In no way would I (or probably anyone who owns one), recommend a timberline for a shop production scenario like that.


----------



## MGoBlue (Nov 7, 2016)

scheffa said:


> Just curious if any of the milling boys have tried the timberline sharpener? From what I have read it produces an awesomely sharp edge which would be a great benefit in milling


Just to get back on track... I've milled quite a bit but have not used the jig for milling chain. On recommendation, I started out using full skip squarefiled chain. It worked fantastic, but I had a very difficult time with a double bevel file on the mill. So. I went back to round. @ about 10º. Due to the timberline not going to that, I've just hand filed. If and when they offer the guide, I'll buy it. My results using it have been excellent.


----------



## BobL (Nov 7, 2016)

scheffa said:


> Your correct @BobL i to can file a chain quite quickly with satisfactory results, just curious if the timberline may be able to get a sharper edge that may cut quicker??



Regular cutters are plated with a hardened outer layer of chrome-moly steel that does 90+% of the so called cutting. 
This layer is not really a "fine edge cutting tool steel".
It's most important quality is it's high abrasion resistance which is essential to protect the tops of cutters that are driven hundreds of thousands of times into wood during cutting
Abrasion resistant steels are relatively coarse grained so it cannot really be sharpened, even using diamond hones, to fine edges like fine grained too steels. 
All the files / burrs / gender wheels can, or need to do, is remove enough of the underlying cutter steel to expose a fresh edge of the chromemoly.
Claims made about razor sharp chains are just claims.
Any razor sharpness generated on a cutter is lost in the first few seconds of cutting as this fine edge is torn off.
Unless noodling, you need to remember that chainsaw cutters don't "cut" wood like a series of little wood planes, they puncture and tear wood out in chips.
The whole process involves cutter tips (guided by cutter and raker angles) rapidly rocking their way into wood, and when they reach their limit it's the chain tension and engine power that tears the wood out.
Once you understand that, the idea of worrying about razor sharp becomes secondary. 
Getting optimal top plate cutting angles and raker angles pretty much dominates the cutting process.
Getting the exact same angles helps reduce vibe and generates a smoother cut. 
However to crank up cutting speeds higher raker angles are needed and they come with more vibe and there's not much that can be done about it



MGoBlue said:


> Speed isn't a measure of performance.

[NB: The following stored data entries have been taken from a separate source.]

/-- `t ↦ B(t³; 1/3, 1/3)` has derivative `(t³(1-t³))^{-2/3} · 3t² = 3 (1 - t³)^{-2/3}` on `(0, 1)`
(fundamental theorem of calculus and the chain rule). [folklore] -/
theorem hasDerivAt_incBeta13_cube {t : ℝ} (ht : t ∈ Ioo (0 : ℝ) 1) :
    HasDerivAt (fun s ↦ incBeta13 (s ^ 3)) (3 / (1 - t ^ 3) ^ (2 / 3 : ℝ)) t := by
  have ht3 : t ^ 3 ∈ Ioo (0 : ℝ) 1 := ⟨pow_pos ht.1 3, pow_lt_one₀ ht.1.le ht.2 (by norm_num)⟩
  -- FTC for `incBeta13` at `x = t³`
  have hcont : ContinuousOn betaKernel13 (Ioo 0 1) := by
    intro x hx
    refine (ContinuousAt.rpow_const (by fun_prop) (Or.inl ?_)).continuousWithinAt
    exact (mul_pos hx.1 (by linarith [hx.2])).ne'
  have hI : HasDerivAt incBeta13 (betaKernel13 (t ^ 3)) (t ^ 3) := by
    refine intervalIntegral.integral_hasDerivAt_right
      (intervalIntegrable_betaKernel13_of_mem ⟨le_rfl, zero_le_one⟩ ⟨ht3.1.le, ht3.2.le⟩) ?_ ?_
    · exact hcont.stronglyMeasurableAtFilter isOpen_Ioo _ ht3
    · exact hcont.continuousAt (isOpen_Ioo.mem_nhds ht3)
  have h : HasDerivAt (fun s ↦ incBeta13 (s ^ 3)) (betaKernel13 (t ^ 3) * (↑(3 : ℕ) * t ^ (3 - 1))) t :=
    HasDerivAt.comp (h := fun s : ℝ ↦ s ^ 3) t hI (hasDerivAt_pow 3 t)
  convert h using 1
  -- `betaKernel13 (t³) · 3 t² = 3 (1 - t³)^{-2/3}`
  have ht0 : 0 ≤ t := ht.1.le
  have h1 : 0 ≤ 1 - t ^ 3 := by linarith [ht3.2]
  simp only [betaKernel13]
  rw [Real.mul_rpow (pow_nonneg ht0 3) h1, ← Real.rpow_natCast t 3, ← Real.rpow_mul ht0]
  norm_num
  rw [Real.rpow_neg h1]
  have ht' : t ≠ 0 := ht.1.ne'
  have : t ^ 2 ≠ 0 := pow_ne_zero 2 ht'
  have h2 : (1 - t ^ 3) ^ (2 / 3 : ℝ) ≠ 0 := (Real.rpow_pos_of_pos (by linarith [ht3.2]) _).ne'
  field_simp

/-- Continuity of `t ↦ B(t³; 1/3, 1/3)` on `[0, 1]`. [folklore] -/
theorem continuousOn_incBeta13_cube : ContinuousOn (fun s : ℝ ↦ incBeta13 (s ^ 3)) (Icc 0 1) := by
  refine incBeta13_continuousOn.comp (by fun_prop) fun s hs => ?_
  exact ⟨pow_nonneg hs.1 3, pow_le_one₀ hs.1 hs.2⟩

/-- Continuity of `P` on `(-1, 1)`. [folklore] -/
theorem continuousOn_cardyP : ContinuousOn cardyP (Ioo (-1) 1) := by
  refine continuousOn_id.mul (continuousOn_ordinaryHypergeometric_cardy.comp (by fun_prop) ?_)
  intro s hs
  exact abs_lt.1 (abs_pow_three_lt_one (abs_lt.2 hs))

/-- `3 P(t) = B(t³; 1/3, 1/3)` for `t ∈ [0, 1)`: both sides vanish at `0` and have the same
derivative on `(0, 1)` (Cardy 1992, eqs. (8), (11)). [cite: Cardy1992, eqs. (8), (11)] -/
theorem three_mul_cardyP_eq {t : ℝ} (ht : t ∈ Ico (0 : ℝ) 1) : 3 * cardyP t = incBeta13 (t ^ 3) := by
  set K : ℝ → ℝ := fun s ↦ 3 * cardyP s - incBeta13 (s ^ 3) with hK
  have hK0 : K 0 = 0 := by simp [hK, cardyP, incBeta13_zero]
  suffices K t = 0 by simpa [hK, sub_eq_zero] using this
  rcases ht.1.eq_or_lt with h0 | h0
  · rw [← h0]; exact hK0
  -- `K` is constant on `[s, t]` for `0 < s ≤ t`
  have hderiv : ∀ x ∈ Ioo (0 : ℝ) 1, HasDerivAt K 0 x := by
    intro x hx
    have hx' : |x| < 1 := abs_lt.2 ⟨by linarith [hx.1], hx.2⟩
    have := ((hasDerivAt_cardyP hx').const_mul 3).sub (hasDerivAt_incBeta13_cube hx)
    have h3 : (3 : ℝ) * (1 / (1 - x ^ 3) ^ (2 / 3 : ℝ)) - 3 / (1 - x ^ 3) ^ (2 / 3 : ℝ) = 0 := by
      ring
    rw [h3] at this
    exact this
  have hKcont : ContinuousOn K (Icc 0 t) := by
    refine ContinuousOn.sub (continuousOn_const.mul (continuousOn_cardyP.mono ?_))
      (continuousOn_incBeta13_cube.mono ?_)
    · exact fun s hs => ⟨by linarith [hs.1], hs.2.trans_lt ht.2⟩
    · exact fun s hs => ⟨hs.1, hs.2.trans ht.2.le⟩
  have hconst : ∀ s ∈ Ioo (0 : ℝ) t, K s = K t := by
    intro s hs
    have h := constant_of_has_deriv_right_zero (f := K) (a := s) (b := t)
      (hKcont.mono fun x hx => ⟨hs.1.le.trans hx.1, hx.2⟩) ?_ t ⟨hs.2.le, le_rfl⟩
    · exact h.symm
    · intro x hx
      exact (hderiv x ⟨hs.1.trans_le hx.1, hx.2.trans ht.2⟩).hasDerivWithinAt
  -- pass to the limit `s → 0⁺`
  haveI : (𝓝[Ioo (0 : ℝ) t] 0).NeBot := by
    rw [← mem_closure_iff_nhdsWithin_neBot, closure_Ioo h0.ne]
    exact ⟨le_rfl, h0.le⟩
  have h1 : Tendsto K (𝓝[Ioo (0 : ℝ) t] 0) (𝓝 (K 0)) :=
    (hKcont 0 ⟨le_rfl, h0.le⟩).tendsto.mono_left (nhdsWithin_mono _ Ioo_subset_Icc_self)
  have h2 : Tendsto K (𝓝[Ioo (0 : ℝ) t] 0) (𝓝 (K t)) :=
    tendsto_const_nhds.congr' (eventually_mem_nhdsWithin.mono fun s hs => (hconst s hs).symm)
  rw [tendsto_nhds_unique h2 h1, hK0]

/-- **`3 η^{1/3} ₂F₁(1/3, 2/3; 4/3; η) = B(η; 1/3, 1/3)` for `η ∈ [0, 1)`** (Gauss's
`B_x(a,b) = (x^a/a) ₂F₁(a, 1-b; a+1; x)`, Beals–Wong 2016, §10.7 Exercise 4, at `a = b = 1/3`; the
symmetric `₂F₁(a,b;c;·) = ₂F₁(b,a;c;·)` is built into the coefficients). [cite: BealsWong2016, §10.7 Exercise 4] -/
theorem three_mul_rpow_mul_hypergeometric_eq_incBeta13 {η : ℝ} (hη : η ∈ Ico (0 : ℝ) 1) :
    3 * η ^ (1 / 3 : ℝ) * ₂F₁ (1 / 3 : ℝ) (2 / 3 : ℝ) (4 / 3 : ℝ) η = incBeta13 η := by
  have ht : η ^ (1 / 3 : ℝ) ∈ Ico (0 : ℝ) 1 :=
    ⟨Real.rpow_nonneg hη.1 _, Real.rpow_lt_one hη.1 hη.2 (by norm_num)⟩
  have h3 : (η ^ (1 / 3 : ℝ)) ^ 3 = η := by
    rw [← Real.rpow_natCast, ← Real.rpow_mul hη.1]; norm_num
  have := three_mul_cardyP_eq ht
  rw [cardyP, h3] at this
  linarith [this]
import Summits.SmoothPoincare4.SmoothPoincare4.Theorems.SymplecticOrigamiOrigamiFoldExistenceStubCleanOnePleatIroningSide

/-!
# Stub `stub_outerCleanRecognitionChart` of line `shadow-pleats` for crux `OrigamiFoldExistence` — C₀:
# shells around the fold sphere; `On`-versions of the inverse function theorem idioms (item stmt-SmoothPoincare4-7844, route SymplecticOrigami; seat c3, S4''-chart worker)

Preliminary helper file towards `stub_outerCleanRecognitionChart : OuterCleanRecognitionChart`
(used by file C, `…ChartShell`: the angular straightening of file B is a norm-preserving
diffeomorphism of a thin shell around the outer fold sphere `S(0,2)`).  Elementary content:

* `foldShell κ = {2 - κ < ‖u‖ < 2 + κ}`, and **`exists_foldShell_subset`** (registered helper):
  an open neighbourhood of the compact sphere `S(0,2)` contains a shell (Mathlib's
  `IsCompact.exists_cthickening_subset_open`);
* for a map `F : ℝ⁴ → ℝ⁴` that is `C^∞` ON AN OPEN SET `V` with injective differential there
  (`On`-versions of idioms the S5a files `…Side` / `…Inverse` prove for globally smooth maps):
  strict differentiability with invertible derivative (`exists_hasStrictFDerivAt_equiv_on`),
  openness of images of open subsets (`isOpen_image_of_injOn_fderiv`), local injectivity
  (`exists_nhds_injOn_of_fderiv`), and smoothness of the inverse `invFunOn F V` on the image
  when `F` is injective on `V` (`contDiffOn_invFunOn`).

Sources: Mathlib's inverse function theorem (`HasStrictFDerivAt.toOpenPartialHomeomorph`,
`ContDiffAt.to_localInverse`); J. M. Lee, *Introduction to Smooth Manifolds* (2013), Thm. 4.5.
-/

noncomputable section

-- the prescribed namespace `Summit.<P>.<Sub>.…` duplicates `SmoothPoincare4` (P = Sub)
set_option linter.dupNamespace false

open scoped Manifold ContDiff Topology RealInnerProductSpace
open Set Function Filter Metric

namespace Summit.SmoothPoincare4.SmoothPoincare4.Theorems.OrigamiFoldExistence.ShadowPleats

/-! ### Shells around the fold sphere -/

/-- The open SHELL `{2 - κ < ‖u‖ < 2 + κ}` around the outer fold sphere. -/
def foldShell (κ : ℝ) : Set (EuclideanSpace ℝ (Fin 4)) := {u | 2 - κ < ‖u‖ ∧ ‖u‖ < 2 + κ}

/-- Membership in a shell. -/
theorem mem_foldShell {κ : ℝ} {u : EuclideanSpace ℝ (Fin 4)} : u ∈ foldShell κ ↔ 2 - κ < ‖u‖ ∧ ‖u‖ < 2 + κ :=
  Iff.rfl

/-- Shells are open. -/
theorem isOpen_foldShell (κ : ℝ) : IsOpen (foldShell κ) :=
  (isOpen_lt continuous_const continuous_norm).inter (isOpen_lt continuous_norm continuous_const)

/-- Shells are monotone in the radius. -/
theorem foldShell_mono {κ κ' : ℝ} (h : κ ≤ κ') : foldShell κ ⊆ foldShell κ' :=
  fun _ hu => ⟨by linarith [hu.1], by linarith [hu.2]⟩

/-- The fold sphere lies in every shell of positive radius. -/
theorem mem_foldShell_of_norm {κ : ℝ} (hκ : 0 < κ) {u : EuclideanSpace ℝ (Fin 4)} (hu : ‖u‖ = 2) :
    u ∈ foldShell κ :=
  ⟨by rw [hu]; linarith, by rw [hu]; linarith⟩

/-- Points of a shell of radius `≤ 2` are non-zero. -/
theorem ne_zero_of_mem_foldShell {κ : ℝ} (hκ : κ ≤ 2) {u : EuclideanSpace ℝ (Fin 4)} (hu : u ∈ foldShell κ) :
    u ≠ 0 := by
  rw [← norm_pos_iff]; linarith [hu.1]

/-- A point depends only on its shell membership through its norm. -/
theorem mem_foldShell_iff_of_norm_eq {κ : ℝ} {u v : EuclideanSpace ℝ (Fin 4)} (h : ‖u‖ = ‖v‖) :
    u ∈ foldShell κ ↔ v ∈ foldShell κ := by
  rw [mem_foldShell, mem_foldShell, h]

/-- **An open neighbourhood of the fold sphere contains a shell** (compactness of `S(0,2)`). -/
theorem exists_foldShell_subset {O : Set (EuclideanSpace ℝ (Fin 4))} (hO : IsOpen O)
    (hS : Metric.sphere (0 : EuclideanSpace ℝ (Fin 4)) 2 ⊆ O) : ∃ κ : ℝ, 0 < κ ∧ κ ≤ 1 ∧ foldShell κ ⊆ O := by
  obtain ⟨δ, hδ, hsub⟩ := (isCompact_sphere (0 : EuclideanSpace ℝ (Fin 4)) 2).exists_cthickening_subset_open hO hS
  refine ⟨min δ 1, lt_min hδ one_pos, min_le_right _ _, fun u hu => hsub ?_⟩
  have hu' : u ∈ foldShell δ := foldShell_mono (min_le_left _ _) hu
  have hu0 : u ≠ 0 := by rw [← norm_pos_iff]; linarith [hu.1, min_le_right δ 1]
  refine thickening_subset_cthickening δ _ (mem_thickening_iff.2 ⟨(2 * ‖u‖⁻¹) • u, ?_, ?_⟩)
  · rw [mem_sphere_zero_iff_norm, norm_smul, Real.norm_of_nonneg (by positivity), mul_assoc,
      inv_mul_cancel₀ (norm_ne_zero_iff.2 hu0), mul_one]
  · have hsub' : u - (2 * ‖u‖⁻¹) • u = (1 - 2 * ‖u‖⁻¹) • u := by
      rw [sub_smul, one_smul]
    rw [dist_eq_norm, hsub', norm_smul, Real.norm_eq_abs]
    have hpos : 0 < ‖u‖ := norm_pos_iff.2 hu0
    have h1 : |1 - 2 * ‖u‖⁻¹| * ‖u‖ = |‖u‖ - 2| := by
      rw [← abs_of_pos hpos, ← abs_mul, abs_of_pos hpos]
      congr 1
      field_simp
    rw [h1, abs_lt]
    constructor <;> linarith [hu'.1, hu'.2]

/-! ### Maps smooth on an open set with injective differential: `On`-versions -/

section OnVersions

variable {F : EuclideanSpace ℝ (Fin 4) → EuclideanSpace ℝ (Fin 4)} {V : Set (EuclideanSpace ℝ (Fin 4))}

/-- At a point of an open set where a `C^∞` map has injective differential it is strictly
differentiable with an INVERTIBLE derivative. -/
theorem exists_hasStrictFDerivAt_equiv_on (hF : ContDiffOn ℝ ∞ F V) (hV : IsOpen V)
    {x : EuclideanSpace ℝ (Fin 4)} (hx : x ∈ V) (h : Injective (fderiv ℝ F x)) :
    ∃ L : EuclideanSpace ℝ (Fin 4) ≃L[ℝ] EuclideanSpace ℝ (Fin 4),
      (L : EuclideanSpace ℝ (Fin 4) →L[ℝ] EuclideanSpace ℝ (Fin 4)) = fderiv ℝ F x ∧
      HasStrictFDerivAt F (L : EuclideanSpace ℝ (Fin 4) →L[ℝ] EuclideanSpace ℝ (Fin 4)) x := by
  refine ⟨(fderiv ℝ F x).toContinuousLinearEquivOfDetNeZero
    (Literature.Topology.FourManifolds.det_ne_zero_of_injective h), ?_, ?_⟩
  · exact ContinuousLinearMap.coe_toContinuousLinearEquivOfDetNeZero _ _
  · rw [ContinuousLinearMap.coe_toContinuousLinearEquivOfDetNeZero]
    exact (hF.contDiffAt (hV.mem_nhds hx)).hasStrictFDerivAt (by simp)

/-- **Openness**: a map `C^∞` on an open set with injective differential there maps open subsets
to open sets (inverse function theorem). [folklore] -/
theorem isOpen_image_of_injOn_fderiv (hF : ContDiffOn ℝ ∞ F V) (hV : IsOpen V)
    (hinj : ∀ x ∈ V, Injective (fderiv ℝ F x)) {B : Set (EuclideanSpace ℝ (Fin 4))} (hB : IsOpen B)
    (hBV : B ⊆ V) : IsOpen (F '' B) := by
  rw [isOpen_iff_mem_nhds]
  rintro y ⟨x, hx, rfl⟩
  obtain ⟨L, -, hL⟩ := exists_hasStrictFDerivAt_equiv_on hF hV (hBV hx) (hinj x (hBV hx))
  rw [← hL.map_nhds_eq_of_equiv]
  exact image_mem_map (hB.mem_nhds hx)

/-- **Local injectivity**: such a map is injective on a neighbourhood of each point. [folklore] -/
theorem exists_nhds_injOn_of_fderiv (hF : ContDiffOn ℝ ∞ F V) (hV : IsOpen V)
    {x : EuclideanSpace ℝ (Fin 4)} (hx : x ∈ V) (h : Injective (fderiv ℝ F x)) :
    ∃ U ∈ 𝓝 x, InjOn F U := by
  obtain ⟨L, -, hL⟩ := exists_hasStrictFDerivAt_equiv_on hF hV hx h
  refine ⟨(hL.toOpenPartialHomeomorph F).source,
    (hL.toOpenPartialHomeomorph F).open_source.mem_nhds hL.mem_toOpenPartialHomeomorph_source, ?_⟩
  have := (hL.toOpenPartialHomeomorph F).injOn
  rwa [HasStrictFDerivAt.toOpenPartialHomeomorph_coe] at this

/-- **Smooth inverse**: a map `C^∞` on an open set `V`, injective on `V` with injective
differential, has the `C^∞` left inverse `invFunOn F V` on the (open) image `F(V)`. [folklore] -/
-- adapted from `exists_contDiffOn_leftInverse` (…StubCleanOnePleatIroningInverse), `On`-version
theorem contDiffOn_invFunOn (hF : ContDiffOn ℝ ∞ F V) (hV : IsOpen V) (hinj : InjOn F V)
    (himm : ∀ x ∈ V, Injective (fderiv ℝ F x)) : ContDiffOn ℝ ∞ (invFunOn F V) (F '' V) := by
  rintro y ⟨a, ha, rfl⟩
  obtain ⟨L, -, hFs⟩ := exists_hasStrictFDerivAt_equiv_on hF hV ha (himm a ha)
  have hfa : ContDiffAt ℝ ∞ F a := hF.contDiffAt (hV.mem_nhds ha)
  have hn : (∞ : WithTop ℕ∞) ≠ 0 := by simp
  have hloc : ContDiffAt ℝ ∞ (hfa.localInverse hFs.hasFDerivAt hn) (F a) :=
    hfa.to_localInverse hFs.hasFDerivAt hn
  have heq : ∀ᶠ z in 𝓝 (F a), invFunOn F V z = hfa.localInverse hFs.hasFDerivAt hn z := by
    refine (hfa.hasStrictFDerivAt' hFs.hasFDerivAt hn).localInverse_unique ?_
    filter_upwards [hV.mem_nhds ha] with x hx
    exact hinj.leftInvOn_invFunOn hx
  exact (hloc.congr_of_eventuallyEq heq).contDiffWithinAt

end OnVersions

end Summit.SmoothPoincare4.SmoothPoincare4.Theorems.OrigamiFoldExistence.ShadowPleats

end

When you're finished, let's measure every tooth. Mine will all be exactly the same length and angle, yours not so much. .


I wasn't challenging performance, I was challenging the claim that it was, "faster than filing".

Re: cutter lengths and angles
Using progressive raker setting the length of a cutter and the exactness of any angle is not that important.
For example I haven't bothered to check the cutter lengths on any of my 25+ chains since ~2007
I also used to regularly put my chains on a grinder after every few days of milling to reset the angles, but I find I'm doing that less often and there does not seem to be a need for it.
Now about the only time my chains see a grinder is if they hit something and a serious amount of metal needs to be removed.
The most important factor I found is that the raker angle is on average the same, but even then the cutters can be +/- half a degree out, and the odd one can even be out by 1º.
If you are not aware of, or don't use progressive raker setting then we're not on the same page.
In Oz, the hardness of most of the timber is a very cruel and hard task master with respect to chain sharpening. 
When all you have available to cut is harder green, than Osage Orange is dry, then one either learns how to sharpen or goes home.


----------



## MGoBlue (Nov 7, 2016)

@scheffa here is a pic to show the finish quality you can achieve with the Timberline.


----------



## BobL (Nov 8, 2016)

First thing I notice is the raker looks like it has never been touched?
If I tried milling Aussie hardwoods with that cutter/raker setup the cutter simply would not penetrate sufficiently to make decent chips and it would instead generate a lot of powder and the saw would not self feed.
The pink rectangle shows how much should be removed from the rakers to generate a moderate 6º raker angle. 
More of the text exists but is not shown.